Defendant can also challenge the Plaintiff's source of the records as being untrustworthy. There is very little case law on what constitutes an untrustworthy source.
The
rationale behind Evid.R. 803(6) is that if information is sufficiently
trustworthy that a business is willing to rely on it in making business
decisions, the courts should be willing to as well. See Staff Note to Evid.R.
803(6).
Deutsche Bank Nat’l Trust Co. v. Hansen (Ohio App. 5th
Dist.), 2011-Ohio-1223, at ¶21.
This is how I would imagine the evidence rules were intended to apply to a foreclosure. The local bank would call the bookkeeper who had custody of the account records. The bookkeeper did not input every single notation in the account record of defendant homeowner, but the bookkeeper knew the tellers, has seen the defendant homeowner making payments, and had actually trained one or more of the individuals putting the notations in the records of defendant homeowner. The records before the witness are copies but she made the copies earlier in the week so that the official records did not need to leave the bank. Finally, she could rely upon the business records because no homeowner ever doubted the records, and the records were used by the bank to decide if it was going to extend any more credit to the defendant homeowner.

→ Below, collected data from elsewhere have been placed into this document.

/-- The valuation of a rational vanishes iff `p` divides neither numerator nor denominator;
we need: `v_p(t) = 0 ⇒ p ∤ den(t)`. [folklore] -/
theorem not_dvd_den_of_padicValRat_eq_zero {t : ℚ} (ht : padicValRat p t = 0) : ¬ p ∣ t.den := by
  intro hd
  have hcop : t.num.natAbs.Coprime t.den := t.reduced
  have hn : ¬ p ∣ t.num.natAbs := fun hn =>
    (Fact.out : p.Prime).ne_one (Nat.eq_one_of_dvd_coprimes hcop hn hd)
  have hv : padicValRat p t = (padicValNat p t.num.natAbs : ℤ) - (padicValNat p t.den : ℤ) := by
    rw [padicValRat_def]; rfl
  rw [hv, padicValNat.eq_zero_of_not_dvd hn] at ht
  have : 1 ≤ padicValNat p t.den :=
    (padicValNat_dvd_iff_le t.den_pos.ne').mp (by rwa [pow_one])
  omega

/-- **A first-order `p`-adic square `M r²` with `p ∤ M` has `(M/p) = 1`.** If
`PadicSqLike p (M r²)` (`r ≠ 0`), then `M ≡ t² (mod p)` for the `p`-unit `t = s/r`, so `M`
is a non-zero square modulo `p`. This is how Kramer's conditions `(a_p)`, `(b_q)` become
linear equations in Legendre symbols. [cite: Kramer1983, §5 (proof of the Theorem, p. 384)] -/
theorem legendreSym_eq_one_of_padicSqLike {M : ℤ} {r : ℚ} (hM : ¬ (p : ℤ) ∣ M) (hr : r ≠ 0)
    (h : PadicSqLike p ((M : ℚ) * r ^ 2)) : legendreSym p M = 1 := by
  have hM0 : M ≠ 0 := fun h0 => hM (h0 ▸ dvd_zero _)
  have hM0' : (M : ℚ) ≠ 0 := by exact_mod_cast hM0
  have hvM : padicValRat p (M : ℚ) = 0 := padicValRat_intCast_eq_zero hM
  obtain ⟨s, hs⟩ := h
  set t : ℚ := s / r with ht
  -- Claim C: `M - t² = 0` or `v(M - t²) ≥ 1`
  have hMt : (M : ℚ) - t ^ 2 = ((M : ℚ) * r ^ 2 - s ^ 2) / r ^ 2 := by
    rw [ht]; field_simp
  have hC : (M : ℚ) - t ^ 2 = 0 ∨ (1 : ℤ) ≤ padicValRat p ((M : ℚ) - t ^ 2) := by
    by_cases hz : (M : ℚ) * r ^ 2 - s ^ 2 = 0
    · exact Or.inl (by rw [hMt, hz, zero_div])
    · refine Or.inr ?_
      have hlt := hs.resolve_left hz
      rw [padicValRat.mul hM0' (pow_ne_zero 2 hr), hvM, zero_add] at hlt
      rw [hMt, padicValRat.div hz (pow_ne_zero 2 hr)]
      omega
  -- Claim D: `v(t) = 0`
  have hvt : padicValRat p t = 0 := by
    rcases hC with h0 | h1
    · have htM : t ^ 2 = M := by linear_combination -h0
      have := congrArg (padicValRat p) htM
      rw [padicValRat.pow, hvM] at this
      omega
    · have ht0 : t ≠ 0 := by
        rintro h0
        rw [h0, show (M : ℚ) - 0 ^ 2 = M by ring, hvM] at h1
        omega
      have key := (padicValRat_add_eq_left (p := p) hM0' (b := -((M : ℚ) - t ^ 2))
        (Or.inr (by rw [padicValRat.neg, hvM]; omega))).2
      rw [show (M : ℚ) + -((M : ℚ) - t ^ 2) = t ^ 2 by ring, padicValRat.pow, hvM] at key
      omega
  have hden : ¬ p ∣ t.den := not_dvd_den_of_padicValRat_eq_zero hvt
  -- Claim E: `p ∣ N := M den² - num²`
  set N : ℤ := M * (t.den : ℤ) ^ 2 - t.num ^ 2 with hN
  have hNq : (N : ℚ) = ((M : ℚ) - t ^ 2) * (t.den : ℚ) ^ 2 := by
    have hd : (t.den : ℚ) ≠ 0 := by exact_mod_cast t.den_pos.ne'
    rw [hN]; push_cast
    nth_rewrite 3 [← Rat.num_div_den t]
    field_simp
  have hvden : padicValRat p (t.den : ℚ) = 0 := by
    rw [← Int.cast_natCast, padicValRat.of_int]
    simp only [padicValInt, Int.natAbs_natCast, padicValNat.eq_zero_of_not_dvd hden, Nat.cast_zero]
  have hE : (p : ℤ) ∣ N := by
    rcases hC with h0 | h1
    · have : (N : ℚ) = 0 := by rw [hNq, h0, zero_mul]
      rw [show N = 0 by exact_mod_cast this]
      exact dvd_zero _
    · by_cases hN0 : N = 0
      · rw [hN0]; exact dvd_zero _
      · have hv : (1 : ℤ) ≤ padicValRat p (N : ℚ) := by
          rw [hNq, padicValRat.mul (by intro h0; rw [h0] at h1; simp at h1)
            (pow_ne_zero 2 (by exact_mod_cast t.den_pos.ne')), padicValRat.pow, hvden]
          omega
        rw [padicValRat.of_int] at hv
        have := (padicValInt_dvd_iff 1 N).mpr (Or.inr (by exact_mod_cast hv))
        rwa [pow_one] at this
  -- Claim F: `M` is a non-zero square mod `p`
  have hMp : ((M : ℤ) : ZMod p) ≠ 0 := by
    rwa [Ne, ZMod.intCast_zmod_eq_zero_iff_dvd]
  have hdp : ((t.den : ℕ) : ZMod p) ≠ 0 := by
    rwa [Ne, ZMod.natCast_eq_zero_iff]
  have hF : ((M : ℤ) : ZMod p) * ((t.den : ℕ) : ZMod p) ^ 2 = ((t.num : ℤ) : ZMod p) ^ 2 := by
    have := (ZMod.intCast_zmod_eq_zero_iff_dvd N p).mpr hE
    rw [hN] at this
    push_cast at this
    linear_combination this
  refine (legendreSym.eq_one_iff p hMp).mpr ⟨((t.num : ℤ) : ZMod p) / ((t.den : ℕ) : ZMod p), ?_⟩
  field_simp
  linear_combination hF

end Legendre


end Literature.NumberTheory.EllipticCurves.KramerTwoDescent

Today, the Plaintiff is either a multinational corporation or a trust which possesses thousands of loans. The local bank does not keep the local account. Instead, the loan is packaged and sold so many times that an industry as developed just to keep track of all the transactions (MERS). The loans are sold, or the servicing rights are sold by the thousands. Each loan would be expected to have many pages of loan documents, payments, payment histories, telephone call logs, telephone conversation transcripts, demand letters, and field visits. Many thousands of page of information have been transferred several times during the life of the loan. Each time each loan is transferred, the new servicer "boards" or reviews each paper of each loan.
Typically, as a homeowner becomes in default, the servicing rights are transferred several more times, as the value of the non-performing loan is less. Then as the loan is about to be foreclosed there is a whirlwind of activity to make certain that all the transfers of the loan are documented. The business entities that are buying and selling these loans and are reviewing all the papers regarding the loans, do not have the time or money to make certain that the transfers are properly documented until right before the complaint is filed.
The Plaintiff and the plaintiff's servicer's employee now come into court and state that Plaintiff has relied upon the business records to make business decisions. Plaintiff states that it can rely upon the business records from these other financial institutions. The financial records of these other financial institutions should not be considered untrustworthy. The financial institutions have had allegations of bad practices, but those claims of bad acts have been settled to avoid the cost of litigation. These other financial institutions have not admitted liability, they have simply paid BILLIONS to settle claims regarding their business practices.